• **Task details**
From the records below, copy out exactly the lines from the one containing "have s0b := mul_le_mul_of_nonneg_left" to the one containing "have s2a := mul_le_mul_of_nonneg_left", both included. Add nothing else.

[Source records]
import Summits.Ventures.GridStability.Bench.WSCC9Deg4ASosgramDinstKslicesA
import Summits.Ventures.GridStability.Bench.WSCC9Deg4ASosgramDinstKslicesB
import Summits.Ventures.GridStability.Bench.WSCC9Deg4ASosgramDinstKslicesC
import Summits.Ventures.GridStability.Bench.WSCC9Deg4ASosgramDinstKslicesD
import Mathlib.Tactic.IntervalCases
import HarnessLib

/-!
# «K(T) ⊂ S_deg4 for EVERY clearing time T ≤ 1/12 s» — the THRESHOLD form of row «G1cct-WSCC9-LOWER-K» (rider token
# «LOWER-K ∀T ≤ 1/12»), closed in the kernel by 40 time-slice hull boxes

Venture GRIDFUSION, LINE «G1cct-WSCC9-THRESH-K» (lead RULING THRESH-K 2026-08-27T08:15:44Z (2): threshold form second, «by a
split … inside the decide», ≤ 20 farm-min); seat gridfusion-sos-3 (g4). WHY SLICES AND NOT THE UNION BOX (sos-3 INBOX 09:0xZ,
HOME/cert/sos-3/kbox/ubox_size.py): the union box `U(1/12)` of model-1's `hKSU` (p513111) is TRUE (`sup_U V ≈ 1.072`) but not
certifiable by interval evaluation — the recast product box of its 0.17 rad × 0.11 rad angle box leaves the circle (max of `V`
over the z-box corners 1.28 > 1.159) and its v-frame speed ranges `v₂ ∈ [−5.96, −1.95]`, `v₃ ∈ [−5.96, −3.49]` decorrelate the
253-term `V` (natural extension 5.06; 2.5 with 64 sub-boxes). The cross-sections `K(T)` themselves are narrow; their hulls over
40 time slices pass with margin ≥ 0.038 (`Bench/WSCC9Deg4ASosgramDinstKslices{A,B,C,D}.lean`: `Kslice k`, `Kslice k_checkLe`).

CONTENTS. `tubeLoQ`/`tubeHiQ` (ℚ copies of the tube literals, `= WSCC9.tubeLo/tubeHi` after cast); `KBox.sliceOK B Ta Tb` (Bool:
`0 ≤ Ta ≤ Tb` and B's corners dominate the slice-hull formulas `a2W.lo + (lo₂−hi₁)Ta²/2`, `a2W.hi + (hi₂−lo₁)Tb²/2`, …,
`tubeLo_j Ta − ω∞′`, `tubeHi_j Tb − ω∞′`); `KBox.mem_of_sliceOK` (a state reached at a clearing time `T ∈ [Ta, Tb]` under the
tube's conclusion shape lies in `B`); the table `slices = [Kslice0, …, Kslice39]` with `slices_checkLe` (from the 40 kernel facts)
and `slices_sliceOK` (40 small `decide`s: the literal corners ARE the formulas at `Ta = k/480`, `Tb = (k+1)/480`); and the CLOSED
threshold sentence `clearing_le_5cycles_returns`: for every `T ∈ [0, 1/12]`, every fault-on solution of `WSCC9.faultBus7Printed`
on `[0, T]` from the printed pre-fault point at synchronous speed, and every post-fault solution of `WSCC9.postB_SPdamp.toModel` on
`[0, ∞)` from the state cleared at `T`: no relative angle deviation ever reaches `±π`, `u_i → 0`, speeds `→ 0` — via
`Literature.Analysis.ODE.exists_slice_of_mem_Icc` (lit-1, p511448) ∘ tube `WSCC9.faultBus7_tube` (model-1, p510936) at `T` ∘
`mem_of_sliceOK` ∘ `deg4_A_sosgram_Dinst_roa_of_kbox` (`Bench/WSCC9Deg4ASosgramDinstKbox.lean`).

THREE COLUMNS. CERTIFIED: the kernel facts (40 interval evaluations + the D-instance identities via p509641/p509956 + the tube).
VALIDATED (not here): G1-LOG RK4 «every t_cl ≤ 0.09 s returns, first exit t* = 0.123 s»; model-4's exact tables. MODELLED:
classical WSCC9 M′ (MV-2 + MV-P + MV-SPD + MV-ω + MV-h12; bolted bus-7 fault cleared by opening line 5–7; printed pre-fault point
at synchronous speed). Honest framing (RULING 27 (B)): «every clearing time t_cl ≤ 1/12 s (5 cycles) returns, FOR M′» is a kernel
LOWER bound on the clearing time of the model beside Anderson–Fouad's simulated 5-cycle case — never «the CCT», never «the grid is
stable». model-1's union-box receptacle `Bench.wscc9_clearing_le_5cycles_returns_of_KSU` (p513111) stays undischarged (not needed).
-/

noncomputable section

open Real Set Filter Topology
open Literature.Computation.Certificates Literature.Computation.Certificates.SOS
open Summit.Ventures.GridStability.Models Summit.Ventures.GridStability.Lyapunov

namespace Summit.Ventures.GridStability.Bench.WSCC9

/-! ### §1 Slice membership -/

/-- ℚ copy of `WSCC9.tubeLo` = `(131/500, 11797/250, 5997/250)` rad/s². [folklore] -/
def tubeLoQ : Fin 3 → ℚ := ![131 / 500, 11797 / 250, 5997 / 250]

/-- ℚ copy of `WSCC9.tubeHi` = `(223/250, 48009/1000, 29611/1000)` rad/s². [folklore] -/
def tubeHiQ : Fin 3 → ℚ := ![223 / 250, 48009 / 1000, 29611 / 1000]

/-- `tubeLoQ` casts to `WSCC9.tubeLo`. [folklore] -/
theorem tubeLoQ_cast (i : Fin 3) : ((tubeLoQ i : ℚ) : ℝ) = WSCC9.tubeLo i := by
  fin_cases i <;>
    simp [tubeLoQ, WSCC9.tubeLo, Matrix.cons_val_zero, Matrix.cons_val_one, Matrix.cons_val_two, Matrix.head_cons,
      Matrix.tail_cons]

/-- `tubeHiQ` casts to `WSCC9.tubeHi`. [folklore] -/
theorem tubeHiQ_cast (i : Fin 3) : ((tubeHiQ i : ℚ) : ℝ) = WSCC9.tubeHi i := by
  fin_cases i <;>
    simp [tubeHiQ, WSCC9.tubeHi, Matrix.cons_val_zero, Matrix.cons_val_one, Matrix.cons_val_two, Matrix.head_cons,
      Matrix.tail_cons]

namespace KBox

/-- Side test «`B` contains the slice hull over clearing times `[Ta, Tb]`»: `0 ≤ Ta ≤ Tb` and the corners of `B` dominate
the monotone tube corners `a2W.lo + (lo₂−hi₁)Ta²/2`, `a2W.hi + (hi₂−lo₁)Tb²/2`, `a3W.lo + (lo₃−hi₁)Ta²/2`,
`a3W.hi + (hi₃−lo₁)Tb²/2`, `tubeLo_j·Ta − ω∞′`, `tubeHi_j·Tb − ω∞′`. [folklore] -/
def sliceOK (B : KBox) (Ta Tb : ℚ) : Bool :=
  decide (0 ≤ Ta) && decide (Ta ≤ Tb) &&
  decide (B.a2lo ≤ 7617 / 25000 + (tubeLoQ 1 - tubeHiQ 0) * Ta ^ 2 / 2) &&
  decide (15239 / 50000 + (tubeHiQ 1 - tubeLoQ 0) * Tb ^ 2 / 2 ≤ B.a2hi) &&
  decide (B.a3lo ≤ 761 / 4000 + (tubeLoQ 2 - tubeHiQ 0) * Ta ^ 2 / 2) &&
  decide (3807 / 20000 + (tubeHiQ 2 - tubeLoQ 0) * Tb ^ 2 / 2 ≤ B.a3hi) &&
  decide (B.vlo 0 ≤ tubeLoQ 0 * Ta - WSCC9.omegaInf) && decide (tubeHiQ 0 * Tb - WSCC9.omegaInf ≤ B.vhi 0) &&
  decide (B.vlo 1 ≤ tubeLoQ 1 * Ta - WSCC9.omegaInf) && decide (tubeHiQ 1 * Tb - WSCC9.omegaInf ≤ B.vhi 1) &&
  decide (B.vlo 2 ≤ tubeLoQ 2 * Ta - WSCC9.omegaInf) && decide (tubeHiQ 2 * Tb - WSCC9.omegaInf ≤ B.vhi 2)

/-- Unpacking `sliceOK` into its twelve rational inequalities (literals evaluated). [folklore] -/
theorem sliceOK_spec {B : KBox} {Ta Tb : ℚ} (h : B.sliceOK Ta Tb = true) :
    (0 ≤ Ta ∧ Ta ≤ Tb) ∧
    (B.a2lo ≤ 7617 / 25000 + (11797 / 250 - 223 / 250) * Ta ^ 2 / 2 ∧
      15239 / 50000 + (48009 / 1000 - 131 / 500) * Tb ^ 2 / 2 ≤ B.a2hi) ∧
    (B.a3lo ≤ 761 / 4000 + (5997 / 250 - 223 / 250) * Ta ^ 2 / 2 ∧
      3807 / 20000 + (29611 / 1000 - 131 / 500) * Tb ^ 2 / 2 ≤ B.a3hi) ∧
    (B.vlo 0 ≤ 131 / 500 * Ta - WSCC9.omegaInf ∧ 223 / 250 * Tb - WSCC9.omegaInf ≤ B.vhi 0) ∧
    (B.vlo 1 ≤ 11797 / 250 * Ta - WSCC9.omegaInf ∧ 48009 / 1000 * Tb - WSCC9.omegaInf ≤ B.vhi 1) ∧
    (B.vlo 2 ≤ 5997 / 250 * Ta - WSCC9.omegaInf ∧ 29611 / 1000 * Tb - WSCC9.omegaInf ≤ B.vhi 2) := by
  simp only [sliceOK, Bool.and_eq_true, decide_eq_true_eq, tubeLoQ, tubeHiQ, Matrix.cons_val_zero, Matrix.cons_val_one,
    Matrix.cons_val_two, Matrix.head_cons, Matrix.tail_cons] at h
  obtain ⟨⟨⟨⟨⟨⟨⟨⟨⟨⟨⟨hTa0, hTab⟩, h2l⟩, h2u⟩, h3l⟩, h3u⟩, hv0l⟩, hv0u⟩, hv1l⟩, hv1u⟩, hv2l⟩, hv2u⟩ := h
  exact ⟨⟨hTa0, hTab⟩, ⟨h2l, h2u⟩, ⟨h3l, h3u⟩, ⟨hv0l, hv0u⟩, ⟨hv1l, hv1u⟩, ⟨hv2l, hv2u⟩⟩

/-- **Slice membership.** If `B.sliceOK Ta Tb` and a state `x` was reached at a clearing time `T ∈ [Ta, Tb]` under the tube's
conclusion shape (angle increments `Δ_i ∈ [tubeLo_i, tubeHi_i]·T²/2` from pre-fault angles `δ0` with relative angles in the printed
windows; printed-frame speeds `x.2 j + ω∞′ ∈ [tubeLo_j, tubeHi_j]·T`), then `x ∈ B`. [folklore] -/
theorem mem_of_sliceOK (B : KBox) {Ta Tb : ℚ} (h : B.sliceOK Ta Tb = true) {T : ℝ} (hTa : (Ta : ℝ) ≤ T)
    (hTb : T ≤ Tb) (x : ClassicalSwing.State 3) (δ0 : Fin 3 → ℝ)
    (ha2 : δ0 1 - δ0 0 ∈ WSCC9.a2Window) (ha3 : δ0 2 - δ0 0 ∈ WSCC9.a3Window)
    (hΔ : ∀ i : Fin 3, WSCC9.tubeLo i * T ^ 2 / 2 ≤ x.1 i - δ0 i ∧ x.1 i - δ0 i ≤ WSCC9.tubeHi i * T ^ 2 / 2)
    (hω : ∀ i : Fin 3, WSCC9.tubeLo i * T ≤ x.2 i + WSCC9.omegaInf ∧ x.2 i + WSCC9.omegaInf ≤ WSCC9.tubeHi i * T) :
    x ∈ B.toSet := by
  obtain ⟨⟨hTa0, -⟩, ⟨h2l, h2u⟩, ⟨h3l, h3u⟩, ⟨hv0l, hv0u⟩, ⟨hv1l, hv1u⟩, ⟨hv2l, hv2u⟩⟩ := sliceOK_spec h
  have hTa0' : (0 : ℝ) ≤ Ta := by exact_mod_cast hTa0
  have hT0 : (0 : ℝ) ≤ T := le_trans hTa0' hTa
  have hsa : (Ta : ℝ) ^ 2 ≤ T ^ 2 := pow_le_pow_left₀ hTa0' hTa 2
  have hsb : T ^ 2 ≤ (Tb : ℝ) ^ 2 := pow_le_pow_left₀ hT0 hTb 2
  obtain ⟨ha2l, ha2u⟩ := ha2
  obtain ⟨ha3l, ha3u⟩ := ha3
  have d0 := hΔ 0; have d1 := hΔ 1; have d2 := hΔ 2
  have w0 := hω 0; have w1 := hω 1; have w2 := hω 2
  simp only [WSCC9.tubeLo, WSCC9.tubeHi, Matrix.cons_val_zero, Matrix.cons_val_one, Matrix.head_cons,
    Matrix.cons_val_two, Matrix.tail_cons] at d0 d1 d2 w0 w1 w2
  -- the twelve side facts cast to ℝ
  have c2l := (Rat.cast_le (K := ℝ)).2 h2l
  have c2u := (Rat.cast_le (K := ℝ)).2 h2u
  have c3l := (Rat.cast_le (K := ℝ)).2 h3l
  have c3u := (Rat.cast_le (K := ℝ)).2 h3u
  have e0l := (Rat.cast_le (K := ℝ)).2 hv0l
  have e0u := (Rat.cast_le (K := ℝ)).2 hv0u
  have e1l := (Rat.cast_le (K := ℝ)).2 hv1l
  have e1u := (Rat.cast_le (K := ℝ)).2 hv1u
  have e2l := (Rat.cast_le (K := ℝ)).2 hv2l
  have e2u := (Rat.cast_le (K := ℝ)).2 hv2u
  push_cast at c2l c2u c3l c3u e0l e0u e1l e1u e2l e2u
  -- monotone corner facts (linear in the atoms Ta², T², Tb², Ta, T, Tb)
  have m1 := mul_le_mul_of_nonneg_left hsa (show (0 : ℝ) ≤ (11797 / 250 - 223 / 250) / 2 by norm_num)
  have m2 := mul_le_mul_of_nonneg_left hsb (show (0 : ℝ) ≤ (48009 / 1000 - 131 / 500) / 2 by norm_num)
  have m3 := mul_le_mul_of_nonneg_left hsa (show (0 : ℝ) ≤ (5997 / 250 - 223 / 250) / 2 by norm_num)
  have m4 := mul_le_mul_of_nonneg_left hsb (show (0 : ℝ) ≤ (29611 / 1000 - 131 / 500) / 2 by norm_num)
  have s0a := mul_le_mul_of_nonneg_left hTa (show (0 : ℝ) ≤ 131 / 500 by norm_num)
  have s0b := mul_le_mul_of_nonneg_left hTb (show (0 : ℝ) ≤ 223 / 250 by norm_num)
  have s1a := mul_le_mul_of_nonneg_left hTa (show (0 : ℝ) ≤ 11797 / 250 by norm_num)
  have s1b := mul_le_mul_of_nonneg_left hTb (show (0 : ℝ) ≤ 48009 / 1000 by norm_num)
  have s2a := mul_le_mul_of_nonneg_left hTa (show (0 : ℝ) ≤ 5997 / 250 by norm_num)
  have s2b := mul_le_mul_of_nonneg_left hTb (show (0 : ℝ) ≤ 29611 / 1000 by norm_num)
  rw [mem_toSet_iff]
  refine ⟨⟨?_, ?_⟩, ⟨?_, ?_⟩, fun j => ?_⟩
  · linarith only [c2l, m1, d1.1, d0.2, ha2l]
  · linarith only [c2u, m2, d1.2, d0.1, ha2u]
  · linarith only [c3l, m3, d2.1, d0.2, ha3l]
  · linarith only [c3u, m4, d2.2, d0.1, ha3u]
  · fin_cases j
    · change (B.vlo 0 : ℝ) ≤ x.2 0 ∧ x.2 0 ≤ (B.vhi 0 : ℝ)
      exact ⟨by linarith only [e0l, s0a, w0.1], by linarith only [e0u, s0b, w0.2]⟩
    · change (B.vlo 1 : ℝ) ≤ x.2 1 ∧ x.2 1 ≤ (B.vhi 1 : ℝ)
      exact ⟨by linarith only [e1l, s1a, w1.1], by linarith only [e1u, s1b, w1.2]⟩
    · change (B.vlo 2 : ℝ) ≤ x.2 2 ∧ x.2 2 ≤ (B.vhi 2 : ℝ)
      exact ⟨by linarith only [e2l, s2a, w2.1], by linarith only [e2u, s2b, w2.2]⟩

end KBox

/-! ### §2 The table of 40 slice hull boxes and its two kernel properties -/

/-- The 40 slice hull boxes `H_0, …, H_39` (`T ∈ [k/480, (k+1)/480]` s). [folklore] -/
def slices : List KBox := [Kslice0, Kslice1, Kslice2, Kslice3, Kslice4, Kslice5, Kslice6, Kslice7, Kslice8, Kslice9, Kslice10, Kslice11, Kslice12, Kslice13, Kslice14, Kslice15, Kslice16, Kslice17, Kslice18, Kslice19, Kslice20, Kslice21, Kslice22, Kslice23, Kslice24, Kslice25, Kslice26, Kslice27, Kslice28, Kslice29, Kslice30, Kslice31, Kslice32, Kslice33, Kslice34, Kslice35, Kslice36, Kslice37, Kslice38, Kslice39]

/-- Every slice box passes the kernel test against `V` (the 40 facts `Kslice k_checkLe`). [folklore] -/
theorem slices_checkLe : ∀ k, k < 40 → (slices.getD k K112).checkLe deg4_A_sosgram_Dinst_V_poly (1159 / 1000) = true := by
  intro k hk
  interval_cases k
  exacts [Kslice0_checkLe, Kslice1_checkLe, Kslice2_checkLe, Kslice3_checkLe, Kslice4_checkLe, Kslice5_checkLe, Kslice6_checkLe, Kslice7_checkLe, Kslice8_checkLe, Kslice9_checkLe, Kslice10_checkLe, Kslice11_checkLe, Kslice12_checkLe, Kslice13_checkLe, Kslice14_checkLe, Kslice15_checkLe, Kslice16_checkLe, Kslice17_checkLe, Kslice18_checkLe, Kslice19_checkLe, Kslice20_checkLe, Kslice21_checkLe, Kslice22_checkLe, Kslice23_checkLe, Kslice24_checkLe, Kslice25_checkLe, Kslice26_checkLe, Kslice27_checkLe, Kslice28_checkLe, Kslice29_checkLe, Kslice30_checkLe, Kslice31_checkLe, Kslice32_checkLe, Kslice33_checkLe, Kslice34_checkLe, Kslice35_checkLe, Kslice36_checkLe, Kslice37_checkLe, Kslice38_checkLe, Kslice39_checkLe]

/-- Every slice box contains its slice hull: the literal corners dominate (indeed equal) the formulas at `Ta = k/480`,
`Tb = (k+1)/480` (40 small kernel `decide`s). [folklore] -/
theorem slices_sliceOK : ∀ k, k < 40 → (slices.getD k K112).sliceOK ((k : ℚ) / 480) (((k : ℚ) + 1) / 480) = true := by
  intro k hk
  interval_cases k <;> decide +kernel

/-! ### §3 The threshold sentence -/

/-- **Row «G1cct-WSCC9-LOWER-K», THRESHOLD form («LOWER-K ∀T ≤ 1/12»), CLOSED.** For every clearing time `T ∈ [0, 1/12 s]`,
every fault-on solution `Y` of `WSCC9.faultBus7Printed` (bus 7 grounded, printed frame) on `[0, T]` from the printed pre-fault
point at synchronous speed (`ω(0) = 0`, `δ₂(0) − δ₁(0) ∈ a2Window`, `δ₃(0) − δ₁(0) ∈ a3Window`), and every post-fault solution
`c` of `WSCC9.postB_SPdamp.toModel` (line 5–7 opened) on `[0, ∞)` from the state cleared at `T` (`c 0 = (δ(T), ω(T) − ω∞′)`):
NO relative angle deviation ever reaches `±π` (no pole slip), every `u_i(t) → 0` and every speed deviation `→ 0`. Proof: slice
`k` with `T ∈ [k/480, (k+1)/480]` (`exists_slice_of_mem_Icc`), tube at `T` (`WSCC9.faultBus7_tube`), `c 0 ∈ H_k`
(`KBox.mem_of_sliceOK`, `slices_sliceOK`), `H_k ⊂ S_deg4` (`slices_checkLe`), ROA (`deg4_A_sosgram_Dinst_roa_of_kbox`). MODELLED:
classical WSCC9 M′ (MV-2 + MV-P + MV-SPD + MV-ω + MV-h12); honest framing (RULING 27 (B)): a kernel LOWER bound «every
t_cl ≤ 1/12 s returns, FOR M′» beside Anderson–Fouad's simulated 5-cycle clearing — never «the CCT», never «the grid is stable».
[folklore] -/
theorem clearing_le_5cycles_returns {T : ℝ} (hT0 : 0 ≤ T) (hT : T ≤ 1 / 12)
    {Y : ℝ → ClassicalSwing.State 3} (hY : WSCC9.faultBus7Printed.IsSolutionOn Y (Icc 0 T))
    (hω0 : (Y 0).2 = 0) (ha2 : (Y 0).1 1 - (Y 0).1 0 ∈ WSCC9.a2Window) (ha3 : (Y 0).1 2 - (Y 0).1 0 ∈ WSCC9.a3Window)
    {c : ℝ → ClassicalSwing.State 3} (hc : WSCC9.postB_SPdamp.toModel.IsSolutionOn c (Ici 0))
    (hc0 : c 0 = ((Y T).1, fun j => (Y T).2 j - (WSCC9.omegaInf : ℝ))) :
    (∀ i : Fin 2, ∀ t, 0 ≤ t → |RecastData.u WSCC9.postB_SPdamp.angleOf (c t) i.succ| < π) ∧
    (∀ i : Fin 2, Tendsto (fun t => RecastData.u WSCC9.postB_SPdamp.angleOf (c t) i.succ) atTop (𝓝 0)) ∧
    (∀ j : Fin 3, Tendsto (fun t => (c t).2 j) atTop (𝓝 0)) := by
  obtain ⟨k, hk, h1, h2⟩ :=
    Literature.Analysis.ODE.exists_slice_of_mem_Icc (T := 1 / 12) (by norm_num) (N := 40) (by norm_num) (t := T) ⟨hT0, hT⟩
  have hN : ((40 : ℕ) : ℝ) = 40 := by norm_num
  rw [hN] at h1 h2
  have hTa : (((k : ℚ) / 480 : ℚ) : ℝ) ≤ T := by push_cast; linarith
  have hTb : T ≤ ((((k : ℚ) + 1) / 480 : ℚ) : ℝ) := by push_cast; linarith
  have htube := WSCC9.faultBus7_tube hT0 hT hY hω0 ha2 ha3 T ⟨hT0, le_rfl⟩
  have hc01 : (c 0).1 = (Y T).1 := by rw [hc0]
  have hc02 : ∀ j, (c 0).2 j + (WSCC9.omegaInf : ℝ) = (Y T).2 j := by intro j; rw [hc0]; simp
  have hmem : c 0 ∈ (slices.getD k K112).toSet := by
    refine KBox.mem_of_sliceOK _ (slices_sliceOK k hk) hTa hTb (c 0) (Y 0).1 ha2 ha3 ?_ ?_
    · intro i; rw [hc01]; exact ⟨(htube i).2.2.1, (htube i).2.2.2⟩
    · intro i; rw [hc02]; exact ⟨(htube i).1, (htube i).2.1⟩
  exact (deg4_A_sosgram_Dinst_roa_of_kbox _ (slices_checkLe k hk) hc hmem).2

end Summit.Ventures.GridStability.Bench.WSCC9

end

• **Expected output**
  have s0b := mul_le_mul_of_nonneg_left hTb (show (0 : ℝ) ≤ 223 / 250 by norm_num)
  have s1a := mul_le_mul_of_nonneg_left hTa (show (0 : ℝ) ≤ 11797 / 250 by norm_num)
  have s1b := mul_le_mul_of_nonneg_left hTb (show (0 : ℝ) ≤ 48009 / 1000 by norm_num)
  have s2a := mul_le_mul_of_nonneg_left hTa (show (0 : ℝ) ≤ 5997 / 250 by norm_num)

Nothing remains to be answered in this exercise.